35-Sebuah Pesta

14 3 1
                                        

Setelah mematikan sambungan telepon. Kini, dengan menghela nafas, tatapanku sudah dibuat beralih pada pria paruh baya dihadapanku.

Meski yang dilakukannya teramat fatal. Bukan berarti membuatku juga dengan mudah menghakiminya begitu saja.

Jika saja, permasalahan berat itu tak menimpanya. Mungkin, ia pun tak akan melakukan tindakan demikian.

"Pergilah!"

"Kehadiran Bapak sebagai sesosok Ayah jauh lebih dibutuhkan saat ini."

Setelah dibuat banyak mempertimbangkan. Kini, aku memilih untuk tidak memperpanjang masalah tersebut.

Selain tak ingin menggores kebahagiaan hari ini. Tak menutup kemungkinan, membuat rasa simpati itu membumbung tinggi di dalam diriku.

"Tunggu! Apa maksudmu, Vin?! Kau ingin membebaskan pria tua ini begitu saja?"

Memilih tak mengubrisnya. Dengan gerak cepat, ku ulurkan tangan kiriku menengahi tubuhnya. Berusaha  menghalau jika aksi baku hantam  terjadi nantinya.

"Pergunakanlah uang itu sebaik mungkin. Putri Bapak jauh lebih berharga."

"VIN!"

Dengan berganti menahan lengannya. Terlihat, wajahnya kian berubah merah padam. Menjadikan tanda bahwa hanya menghitung detik lagi amarahnya membuncah.

"Pergilah!" ucapku, mempersilahkan. Membuat wajah terkejutnya juga penyesalannya nampak berbaur menjadi satu. Tak lama, disusul kedua tangannya yang menangkup di depan dada.

"Te... terimakasih, Pak Davin. Sekali lagi, saya ucapkan terimakasih. Dan segera mungkin saya akan mengembalikan uang tersebut."

Menggeleng cepat, ku ulurkan tanganku menyentuh kedua bahunya.

Meski kerugian yang aku alami begitu besar, karena setara dengan nilai jual sepeda motor. Sungguh, rasanya hatiku akan jauh lebih terluka, disaat hidupku tak lagi berguna untuk kebanyakan.

"Anggap saja, jika ini sebagai suatu apresiasi yang dapat saya berikan. Karena Bapak telah melakukan kontribusi baik untuk bisnis saya," jelasku, membuat air matanya terlihat kembali luruh. Tak lama, aku pun bisa merasakan tubuhnya yang kian memeluk erat tubuhku.

"Saya tidak tahu lagi, bagaimana membalas kebaikan, Pak Davin."

Menarik nafas pelan. Aku berusaha menahan air mataku agar tidak ikut luruh. Hingga dengan perlahan, ku gerakkan tanganku, melepas pelukannya.

"Jagalah putri Bapak dengan baik. Karena sesungguhnya dialah harta yang jauh lebih berharga dibanding apapun."

Benar. Perihal harta, mungkin dapat mudah dicari. Namun, kesehatan—rasanya terlalu mustahil untuk datang kedua kali.

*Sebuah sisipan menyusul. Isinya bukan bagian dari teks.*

/-- **ONE STEP OF A DEGENERATE KERNEL** (module docstring §2): on the light `(5,3)` binary-cone tail, if the free letter `y` of
`c k` (`(c k).r y = 0`) has `e_y ∈ resVertex (c k)`, then the free letter `y′` of `c (k+1)` has `e_{y′} ∈ resVertex (c (k+1))`
and `resVertex (c (k+1)) ∩ {w_{j k} = 0} = K·e_{y′}`. [OURS] [cite: CossartJannsenSaito2020, Thm. 3.14] -/
theorem free_mem_resVertex_step {c : ℕ → State K} {j : ℕ → Fin 4} {b : ℕ → Fin 4 → K}
    (hc : ∀ k, IsIsolated 5 (c k).F ∧ Step0 5 (c k) (c (k + 1))) (hw : FreeTail.IsWitnessedChain 5 c j b)
    (hr0 : ∀ e ∈ (c 0).F.support, (c 0).r ≤ e) (hfloor : ∀ k, ordZero (c k).F ≠ 5) {k₀ : ℕ}
    (hshade : ∀ k, k₀ ≤ k → (c k).shade = ((3 : ℕ) : ℕ∞))
    (he : ∀ k, k₀ ≤ k → Module.finrank K (resVertex (c k)) = 2)
    (hlight : ∀ k, k₀ ≤ k → (∀ i, (c k).r i ≤ 1) ∧ (c k).r.degree = 3) {k : ℕ} (hk : k₀ ≤ k) {y : Fin 4}
    (hy : (c k).r y = 0) (hyV : (Pi.single y 1 : Fin 4 → K) ∈ resVertex (c k)) :
    ∃ y' : Fin 4, (c (k + 1)).r y' = 0 ∧ (Pi.single y' 1 : Fin 4 → K) ∈ resVertex (c (k + 1)) ∧
      resVertex (c (k + 1)) ⊓ hyperplane (j k) = K ∙ (Pi.single y' 1 : Fin 4 → K) := by
  haveI : Fact (Nat.Prime 5) := ⟨by norm_num⟩
  obtain ⟨-, hlaw, hbj, -, -⟩ := three_weights_laws hc hw hr0 hfloor hshade
  have hI2 := chain_resVertex_step_inf_hyperplane_eq 5 hc hw hr0 hfloor hshade he hk
  have hdir := chain_direction_mem_resVertex 5 hc hw hr0 hfloor hshade hk
  have hone : ∀ i, i ≠ y → (c k).r i = 1 := fun i hiy => apply_eq_one_of_light (hlight k hk).1 (hlight k hk).2 hy hiy
  rcases light_step_cases hc hw hr0 hfloor hshade hlight hk with ⟨hj1, hno⟩ | ⟨hj0, hdeg1⟩
  · -- loss-free step: the kernel is `⟨e_{j k}, e_y⟩`, the free letter stays `y`
    have hjy : j k ≠ y := fun h => by rw [h, hy] at hj1; exact zero_ne_one hj1
    have hb : ∀ i, i ≠ y → b k i = 0 := by
      intro i hiy
      by_contra hbi
      have := hno i hbi
      rw [hone i hiy] at this
      exact one_ne_zero this
    have hej : (Pi.single (j k) 1 : Fin 4 → K) ∈ resVertex (c k) := by
      have h := Submodule.sub_mem _ hdir (Submodule.smul_mem _ (b k y) hyV)
      rwa [direction_eq_of_support (hbj k) hb, add_sub_cancel_right] at h
    have hinf := inf_hyperplane_eq_span_of_mem (he k hk) hjy hej hyV
    refine ⟨y, ?_, ?_, by rw [hI2, hinf]⟩
    · have h := law_apply (r := fun k => (c k).r) (hlaw k hk) y
      simp only [if_neg (Ne.symm hjy)] at h
      by_cases hby : b k y = 0
      · rw [if_pos hby] at h; exact h.trans hy
      · rw [if_neg hby] at h; exact h
    · have h : (Pi.single y 1 : Fin 4 → K) ∈ resVertex (c (k + 1)) ⊓ hyperplane (j k) := by
        rw [hI2, hinf]; exact Submodule.mem_span_singleton_self _
      exact (Submodule.mem_inf.mp h).1
  · -- lossy step: `j k = y`, one boundary letter `x` translated; the kernel is `⟨e_y, e_x⟩`, the new free letter is `x`
    have hjy : j k = y := by
      by_contra h
      have := hone (j k) h
      rw [hj0] at this
      exact zero_ne_one this
    obtain ⟨x, hbx, hrx⟩ : ∃ x, b k x ≠ 0 ∧ (c k).r x = 1 := by
      have hne : (c k).r.filter (fun i => ¬ b k i = 0) ≠ 0 := by
        intro h0; rw [h0, map_zero] at hdeg1; exact zero_ne_one hdeg1
      obtain ⟨x, hx⟩ := Finsupp.ne_iff.mp hne
      rw [Finsupp.filter_apply, Finsupp.coe_zero, Pi.zero_apply] at hx
      by_cases hbx : b k x = 0
      · rw [if_neg (not_not.mpr hbx)] at hx; exact absurd rfl hx
      · refine ⟨x, hbx, ?_⟩
        rw [if_pos hbx] at hx
        exact hone x (fun h => hx (by rw [h, hy]))
    obtain ⟨-, hothers, hx0, -⟩ := lossy_step_shape hc hw hr0 hfloor hshade hlight hk hbx hrx
    have hxy : x ≠ y := fun h => hbx (by rw [h, ← hjy]; exact hbj k)
    have hb : ∀ i, i ≠ x → b k i = 0 := by
      intro i hix
      by_cases hiy : i = y
      · rw [hiy, ← hjy]; exact hbj k
      · by_contra hbi
        have := hothers i hix hbi
        rw [hone i hiy] at this
        exact one_ne_zero this
    have hex : (Pi.single x 1 : Fin 4 → K) ∈ resVertex (c k) := by
      have h := Submodule.sub_mem _ hdir hyV
      rw [hjy, direction_eq_of_support (hjy ▸ hbj k) hb, add_sub_cancel_left] at h
      have h' := Submodule.smul_mem _ (b k x)⁻¹ h
      rwa [smul_smul, inv_mul_cancel₀ hbx, one_smul] at h'
    have hinf := inf_hyperplane_eq_span_of_mem (he k hk) (Ne.symm hxy) hyV hex
    refine ⟨x, hx0, ?_, by rw [hI2, hjy, hinf]⟩
    have h : (Pi.single x 1 : Fin 4 → K) ∈ resVertex (c (k + 1)) ⊓ hyperplane (j k) := by
      rw [hI2, hjy, hinf]; exact Submodule.mem_span_singleton_self _
    exact (Submodule.mem_inf.mp h).1
import Literature.AlgebraicGeometry.Resolution.CentreBlowupThm36Point
import Literature.AlgebraicGeometry.Resolution.CentreBlowupMohStability
import Literature.AlgebraicGeometry.Resolution.CentreBlowupProp31
import HarnessLib

/-!
# [CP19] Theorem 3.6 (1) for permissible centres OF THE FIRST KIND of any dimension, proved in the
# coordinate model: an increase of `ε` forces `ω(x) = ε(x)`, `δ(y) ∈ ℕ` and `H_{j'} ∈ pℕ`

Topic: `Literature/AlgebraicGeometry/Resolution`.  Cell `pub-rosobs` (resolution observatory), unit
`pub-rosobs-carver-g25`; sequel of `CentreBlowupThm36Point.lean` / `CentreBlowupThm36PointChart.lean`
(the point centre `𝒴 = {x}`) and of `CentreBlowupProp31.lean` ([CP19, Prop. 3.1]: the anatomy of a
first-kind centre), by TRANSFER along the lift dictionary of `CentreBlowupMohStability.lean`
(`φ : y_i ↦ y_j y_i (i ∉ S)` carries the `C_S`-chart to the point chart).

* V. Cossart, O. Piltant, *Resolution of singularities of arithmetical threefolds*, J. Algebra **529**
  (2019) 268–535 = arXiv:1412.0868 [CossartPiltant2019], Theorem 3.6 (p. 35): "Let `π : 𝒳' → 𝒳` be
  the blowing up along a permissible center `𝒴` (of the first kind or second kind) at `x`,
  `x' ∈ π⁻¹(x)` … If `ε(x') > ε(x)`, the following holds: (1) we have `i₀(m_S) = p`,
  `ε(y) = ε(x) = ω(x)`, `δ(y) ∈ ℕ`, `H_{j'} ∈ pℕ` for every `j' ∈ (J')_E` and
  `F_{p,Z} ∈ (k(x')[U₁,…,U_n])^p[{U_j}_{j ∈ J_E ∖ {j₂,…,j_{e'₀}}}]`"; Definition 3.1 (p. 31:
  first kind = Hironaka-permissible and `ε(y) = ε(x)`); Definition 2.16 (p. 24) and Proposition
  2.16 (i) (p. 21) for "`ε(x) = ω(x)` ⇔ `V(F_{p,Z},E,m_S) = 0`" (`G = 0`, so `TF_{p,Z} = F_{p,Z}`).
* T. T. Moh, Publ. RIMS **23** (1987) [Moh1987] and H. Hauser, S. Perlega, Publ. RIMS **55** (2019)
  [HauserPerlega2019PRIMS]: the shade lemmas of `PointBlowupMohBound.lean` and their transfer to
  Moh-permissible coordinate centres (`CentreBlowupMohStability.shade_step_le_shade_pointStep`).

## Dictionary (model of `CentreBlowupAdaptedOrder.lean`: `h = Z^p + F(u)`, `G = 0`, `E = {u_i = 0}_{i ∈ exc}`)

`𝒴 ↔ C_S = V(Z, {u_i}_{i∈S})` (`J = S`), `y` its generic point, `ε(y) = epsilonAlong S s`,
`ε(x) = s.epsilon = ord₀F − Σ_{i∈exc} H_i`, first kind = `IsFirstKind p S s`; the chart `u = u_{j₁}`,
`j₁ ∈ J`, is `j ∈ S`, the point `x' ∈ π⁻¹(x)` is `b` with `b_j = 0` and `b_i = 0` off `S`;
`(J')_E = exc ∖ S`; `{j₂,…,j_{e'₀}} = {i ∈ S ∩ exc : i ≠ j, b_i = 0}`; `p δ(y) = ord_{C_S} F`.

## What is proved (every field `K` of characteristic `p`, every finite index type `σ`)

Point level (namespace `PointBlowup`; `s = (F, r)`, boundary `E`, `ord₀ F = o ≥ p`, chart `j ∉ E`
with `∂F_o/∂y_j ≠ 0`, `b_j = 0`):
* `shade_step_aux_le_epsilon_of_pderiv_chart_ne_zero` — the chart-variable clause of
  `CentreBlowupThm36PointChart.lean` in Moh's bookkeeping: the POINT blow-up of the auxiliary state
  `t = (F, H|_E)` has `shade(t') ≤ ε(E, x)` (which is `shade(t)`).  (The `ε`-form there follows from
  `ε(E', x') ≤ shade(t')`; the shade form is what transfers to centres.)

Centre level (namespace `CentreBlowup.CState`; `S ∋ j`, `b_j = 0`, `b_i = 0` off `S`, `s` a state
with `IsFirstKind p S s`, `ord₀ F = o`):
* `not_epsilonIncreases_of_isFirstKind_of_not_dvd` — "`δ(y) ∈ ℕ`", first half: an increase of `ε`
  needs `p ∣ ord₀ F`;
* `not_epsilonIncreases_of_isFirstKind_of_not_dvd_apply` — the membership clause: an increase needs
  `p ∣ d_i` for every initial monomial `y^d` and every `i ≠ j` that is untranslated (`b_i = 0`, in
  particular every `i ∉ S`) or non-exceptional (`i ∉ exc`);
* `dvd_bigH_of_epsilonIncreases_of_isFirstKind` — "`H_{j'} ∈ pℕ` for every `j' ∈ (J')_E`"
  (with Prop. 3.1: `d_{j'} = H_{j'}` on the initial form); `dvd_ordAlong_of_epsilonIncreases_of_isFirstKind`
  — "`δ(y) ∈ ℕ`": `p ∣ ord_{C_S} F`;
* `not_epsilonIncreases_of_isFirstKind_of_vNonzero`, `omega_eq_epsilon_of_epsilonIncreases_of_isFirstKind`
  — "`ε(x) = ω(x)`": `V(F,E) ≠ 0` forbids any increase of `ε` under the blow-up of a first-kind
  centre, at every point of the fibre over `x` in every chart;
* **`epsilonIncreaseForcesFirstKindAt_of_isFirstKind`** — the atlas predicate
  `EpsilonIncreaseForcesFirstKindAt p S j b s` HOLDS at every centre of the first kind, every chart,
  every point (for the point centre `S = univ` this is `CentreBlowupThm36PointChart`'s theorem).

## Proof

At a first-kind centre, "`ε(y) = ε(x)`" unpacks to `ord₀ F = ord_{C_S} F + Σ_{exc∖S} H_i`
(`CentreBlowupProp31.ordZero_eq_of_isFirstKind`), which says exactly that the auxiliary state
`(F, H|_exc, exc)` is MOH-PERMISSIBLE for `C_S` in the sense of `CentreBlowupMohStability.lean`
(`degIn S r + shade ≤ degIn S d` for every monomial).  Hence (i) after the `C_S`-step the new
multiplicity record of the auxiliary state bounds the new minimum exponents on `E'` from below, so
`ε(x') ≤ shade` of the `C_S`-step of the auxiliary state; (ii) by `shade_step_le_shade_pointStep`
this is at most the shade of the POINT-step of `(F, H|_exc)` with the same chart and point; (iii) the
point-level shade lemmas (`PointBlowupMohBound.shade_step_le_of_not_dvd(_apply)` and the Euler
argument above) bound the latter by `shade(F, H|_exc) = ε(x)` under each witness hypothesis.

## Scope (honest)

Coordinate centres `C_S` through the origin in the given variables, points of the fibre over the
origin, the model's cleaning (perfect-field reading), `G = 0`; `ω(x) > 0`, **(E)** and the
equimultiplicity of `x'` are not needed.  NOT treated: centres of the SECOND kind (there Thm. 3.6 (1)
says `ε` never increases; the auxiliary state is then NOT Moh-permissible — `ord₀F = ord_{C_S}F +
Σ_{exc∖S}H_i + 1` — and the transfer above does not apply), the clause `i₀(m_S) = p` (`i₀` is not
modelled) and assertion (2).  So `EpsilonIncreaseForcesFirstKindAt` is established here under the
extra hypothesis `IsFirstKind p S s`, not for every permissible centre.
-/

open MvPolynomial Finset
/-- **FIBRE ORTHOGONALITY**: `Σ_l e^{i(p′+l)·(z−w)/n} = n^d·[τ = τ′]·e^{ip′·(x⁰−y⁰)}` for `z = nx⁰ + τ`, `w = ny⁰ + τ′` — the
`n^d` plane waves of one fibre are orthogonal on each block. [cite: Balaban1983RegularityDecay, (2.43)–(2.45) p.584, dictionary] -/
theorem sum_PhZ_fineDiff (n : ℕ) [NeZero n] (x y : Fin d → ℤ) (τ τ' : Fin d → Fin n) (P : Fin d → ℂ) :
    ∑ k : Fin d → Fin n, PhZ n k (finePt n x τ - finePt n y τ') P
      = if τ = τ' then (n : ℂ) ^ d * cexp (I * phaseC P (x - y)) else 0 := by
  have hn : n ≠ 0 := NeZero.ne n
  -- each summand factorises over the coordinates
  have h1 : ∀ k : Fin d → Fin n, PhZ n k (finePt n x τ - finePt n y τ') P
      = ∏ ν, (cexp (I * P ν * ((x ν : ℂ) - y ν)) * cexp (I * P ν * (((τ ν : ℕ) : ℂ) - ((τ' ν : ℕ) : ℂ)) / n)
          * cexp (2 * π * I * (((τ ν : ℕ) : ℂ) - ((τ' ν : ℕ) : ℂ)) / n) ^ (k ν : ℕ)) := by
    intro k
    unfold PhZ
    refine Finset.prod_congr rfl fun ν _ => ?_
    simp only [finePt, Pi.sub_apply]
    exact efZ_fineDiff n (k ν) hn (x ν) (y ν) (τ ν) (τ' ν) (P ν)
  simp_rw [h1]
  have h := Finset.prod_univ_sum (fun _ : Fin d => (Finset.univ : Finset (Fin n)))
    (fun ν (i : Fin n) => cexp (I * P ν * ((x ν : ℂ) - y ν)) * cexp (I * P ν * (((τ ν : ℕ) : ℂ) - ((τ' ν : ℕ) : ℂ)) / n)
          * cexp (2 * π * I * (((τ ν : ℕ) : ℂ) - ((τ' ν : ℕ) : ℂ)) / n) ^ (i : ℕ))
  rw [Fintype.piFinset_univ] at h
  rw [← h]
  -- the coordinate sums
  have h2 : ∀ ν : Fin d, ∑ i : Fin n, cexp (I * P ν * ((x ν : ℂ) - y ν))
        * cexp (I * P ν * (((τ ν : ℕ) : ℂ) - ((τ' ν : ℕ) : ℂ)) / n)
        * cexp (2 * π * I * (((τ ν : ℕ) : ℂ) - ((τ' ν : ℕ) : ℂ)) / n) ^ (i : ℕ)
      = if (τ' ν : ℕ) = (τ ν : ℕ) then (n : ℂ) * cexp (I * P ν * ((x ν : ℂ) - y ν)) else 0 := by
    intro ν
    rw [← Finset.mul_sum,
      Fin.sum_univ_eq_sum_range (fun i => cexp (2 * π * I * (((τ ν : ℕ) : ℂ) - ((τ' ν : ℕ) : ℂ)) / n) ^ i) n,
      sum_rootOfUnity_pow n (τ ν) (τ' ν) hn (τ ν).isLt (τ' ν).isLt]
    by_cases hh : (τ' ν : ℕ) = (τ ν : ℕ)
    · rw [if_pos hh, if_pos hh]
      have : ((τ ν : ℕ) : ℂ) - ((τ' ν : ℕ) : ℂ) = 0 := by rw [hh, sub_self]
      rw [this, mul_zero, zero_div, Complex.exp_zero, mul_one, mul_comm]
    · rw [if_neg hh, if_neg hh, mul_zero]
  simp_rw [h2]
  split_ifs with hτ
  · subst hτ
    simp only [if_true]
    rw [Finset.prod_mul_distrib, Finset.prod_const, Finset.card_univ, Fintype.card_fin]
    congr 1
    rw [← Complex.exp_sum]
    unfold phaseC
    congr 1
    rw [Finset.mul_sum]
    refine Finset.sum_congr rfl fun ν _ => ?_
    simp only [Pi.sub_apply]; push_cast; ring
  · obtain ⟨ν, hν⟩ := Function.ne_iff.mp hτ
    have hν' : (τ' ν : ℕ) ≠ (τ ν : ℕ) := fun h => hν (Fin.ext h).symm
    exact Finset.prod_eq_zero (Finset.mem_univ ν) (if_neg hν')

/-! ### §2 The fibre-unfolded inversion (2.43)₂ for summable `f` -/

/-- the fibre sum of the transform with its plane waves, read at the fine point `z`:
`Σ_l e^{i(p′+l)·z/n} f̃(p′+l)` (a function of the REDUCED momentum `p′`). [cite: Balaban1983RegularityDecay, (2.43), (2.45) p.584] -/
def fibreSum (n : ℕ) (f : (Fin d → ℤ) → ℂ) (z : Fin d → ℤ) (P : Fin d → ℂ) : ℂ :=
  ∑ k : Fin d → Fin n, PhZ n k z P * ftSum n f (shift n k P)

/-- the fibre sum as a series over the block row of `z` (real reduced momentum): `Σ_l e^{i(p′+l)·z/n} f̃(p′+l) =
Σ_y e^{ip′·(x⁰−y)} f(ny + τ)`, `z = nx⁰ + τ`. [cite: Balaban1983RegularityDecay, (2.43), (2.45) p.584] -/
theorem fibreSum_eq_tsum (n : ℕ) [NeZero n] {f : (Fin d → ℤ) → ℂ} (hf : Summable fun z => ‖f z‖) (x : Fin d → ℤ)
    (τ : Fin d → Fin n) (p : Fin d → ℝ) :
    fibreSum n f (finePt n x τ) (ofRealVec p)
      = ∑' y : Fin d → ℤ, cexp (I * phaseC (ofRealVec p) (x - y)) * f (finePt n y τ) := by
  have hn : n ≠ 0 := NeZero.ne n
  have hnC : ((n : ℂ) ^ d) ≠ 0 := pow_ne_zero _ (Nat.cast_ne_zero.mpr hn)
  have hP : Summable (ftTerm n f (ofRealVec p)) := summable_ftTerm_ofRealVec n hf p
  set P := ofRealVec p with hPdef
  unfold fibreSum ftSum
  -- bring the finite fibre sum inside the series
  have hterm : ∀ (k : Fin d → Fin n) (w : Fin d → ℤ),
      PhZ n k (finePt n x τ) P * ftTerm n f (shift n k P) w = PhZ n k (finePt n x τ - w) P * f w := by
    intro k w
    rw [ftTerm_shift, ← mul_assoc, PhZ_mul_PhZ_neg]
  have hsk : ∀ k : Fin d → Fin n, Summable fun w => PhZ n k (finePt n x τ - w) P * f w := by
    intro k
    have h0 := (summable_ftTerm_shift n hP k).mul_left (PhZ n k (finePt n x τ) P)
    exact h0.congr fun w => hterm k w
  have h1 : ∑ k : Fin d → Fin n, PhZ n k (finePt n x τ) P * (((n : ℂ) ^ d)⁻¹ * ∑' w, ftTerm n f (shift n k P) w)
      = ((n : ℂ) ^ d)⁻¹ * ∑' w, ∑ k : Fin d → Fin n, PhZ n k (finePt n x τ - w) P * f w := by
    rw [Summable.tsum_finsetSum (fun k _ => hsk k), Finset.mul_sum]
    refine Finset.sum_congr rfl fun k _ => ?_
    have h5 : ∑' w, PhZ n k (finePt n x τ - w) P * f w = ∑' w, PhZ n k (finePt n x τ) P * ftTerm n f (shift n k P) w :=
      tsum_congr fun w => (hterm k w).symm
    rw [h5, tsum_mul_left]
    ring
  rw [h1]
  -- re-index the series by blocks; only the block row with offset `τ` survives
  have h2 : ∑' w, ∑ k : Fin d → Fin n, PhZ n k (finePt n x τ - w) P * f w
      = ∑' yσ : (Fin d → ℤ) × (Fin d → Fin n),
          ∑ k : Fin d → Fin n, PhZ n k (finePt n x τ - finePt n yσ.1 yσ.2) P * f (finePt n yσ.1 yσ.2) := by
    rw [← (blockEquiv n).tsum_eq]; rfl
  rw [h2]
  set A : (Fin d → ℤ) × (Fin d → Fin n) → ℂ :=
    fun yσ => (n : ℂ) ^ d * (cexp (I * phaseC P (x - yσ.1)) * f (finePt n yσ.1 yσ.2)) with hA
  have h3 : ∀ yσ : (Fin d → ℤ) × (Fin d → Fin n),
      ∑ k : Fin d → Fin n, PhZ n k (finePt n x τ - finePt n yσ.1 yσ.2) P * f (finePt n yσ.1 yσ.2)
        = if τ = yσ.2 then A yσ else 0 := by
    intro yσ
    rw [← Finset.sum_mul, sum_PhZ_fineDiff, hA]
    by_cases h : τ = yσ.2
    · rw [if_pos h, if_pos h]; ring
    · rw [if_neg h, if_neg h, zero_mul]
  rw [tsum_congr h3]
  -- the surviving terms are the image of `y ↦ (y, τ)`
  have hinj : Function.Injective fun y : Fin d → ℤ => (y, τ) := fun y y' h => (Prod.mk.inj h).1
  have hsupp : Function.support (fun yσ : (Fin d → ℤ) × (Fin d → Fin n) => if τ = yσ.2 then A yσ else 0)
      ⊆ Set.range fun y : Fin d → ℤ => (y, τ) := by
    intro yσ hyσ
    rw [Function.mem_support] at hyσ
    by_cases h : τ = yσ.2
    · exact ⟨yσ.1, by rw [h]⟩
    · exact absurd (if_neg h) hyσ
  rw [← hinj.tsum_eq hsupp]
  simp only [if_true, hA]
  rw [tsum_mul_left, ← mul_assoc, inv_mul_cancel₀ hnC, one_mul]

Lagi. Jika pun aku berada diposisinya. Tak dapat memungkiri, jika aku akan melakukan hal serupa.

"Pergilah! Putri Bapak pasti sudah menunggu kehadiran, Bapak," tambahku, mempersilahkan. Membuat wajahnya bahagianya terpatri jelas, dengan kedua tangan menangkup di depan dada. 

"Sekali lagi saya mohon maaf atas tindakan yang saya lakukan, Pak Davin. Semoga Allah membalas semua kebaikan, Pak Davin."

"Kalau begitu saya izin pamit, Pak. Assalamu'alaikum."

Setelah meng-aminkannya dalam hati. Lantas, berucap membalas salamnya bersamaan dengan Brama. Kini, seulas senyum berakhir melengkung di bibirku saat tubuhnya melenggang pergi.

Namun, hal itu tak berangsur lama, saat decakan kesal keluar dari mulutnya.

"Aku benar-benar tak habis pikir denganmu. Perlakuan pria tua itu sudah terlampau batas. Tapi, kau justru membebaskannya dengan memberikan uang mu begitu saja."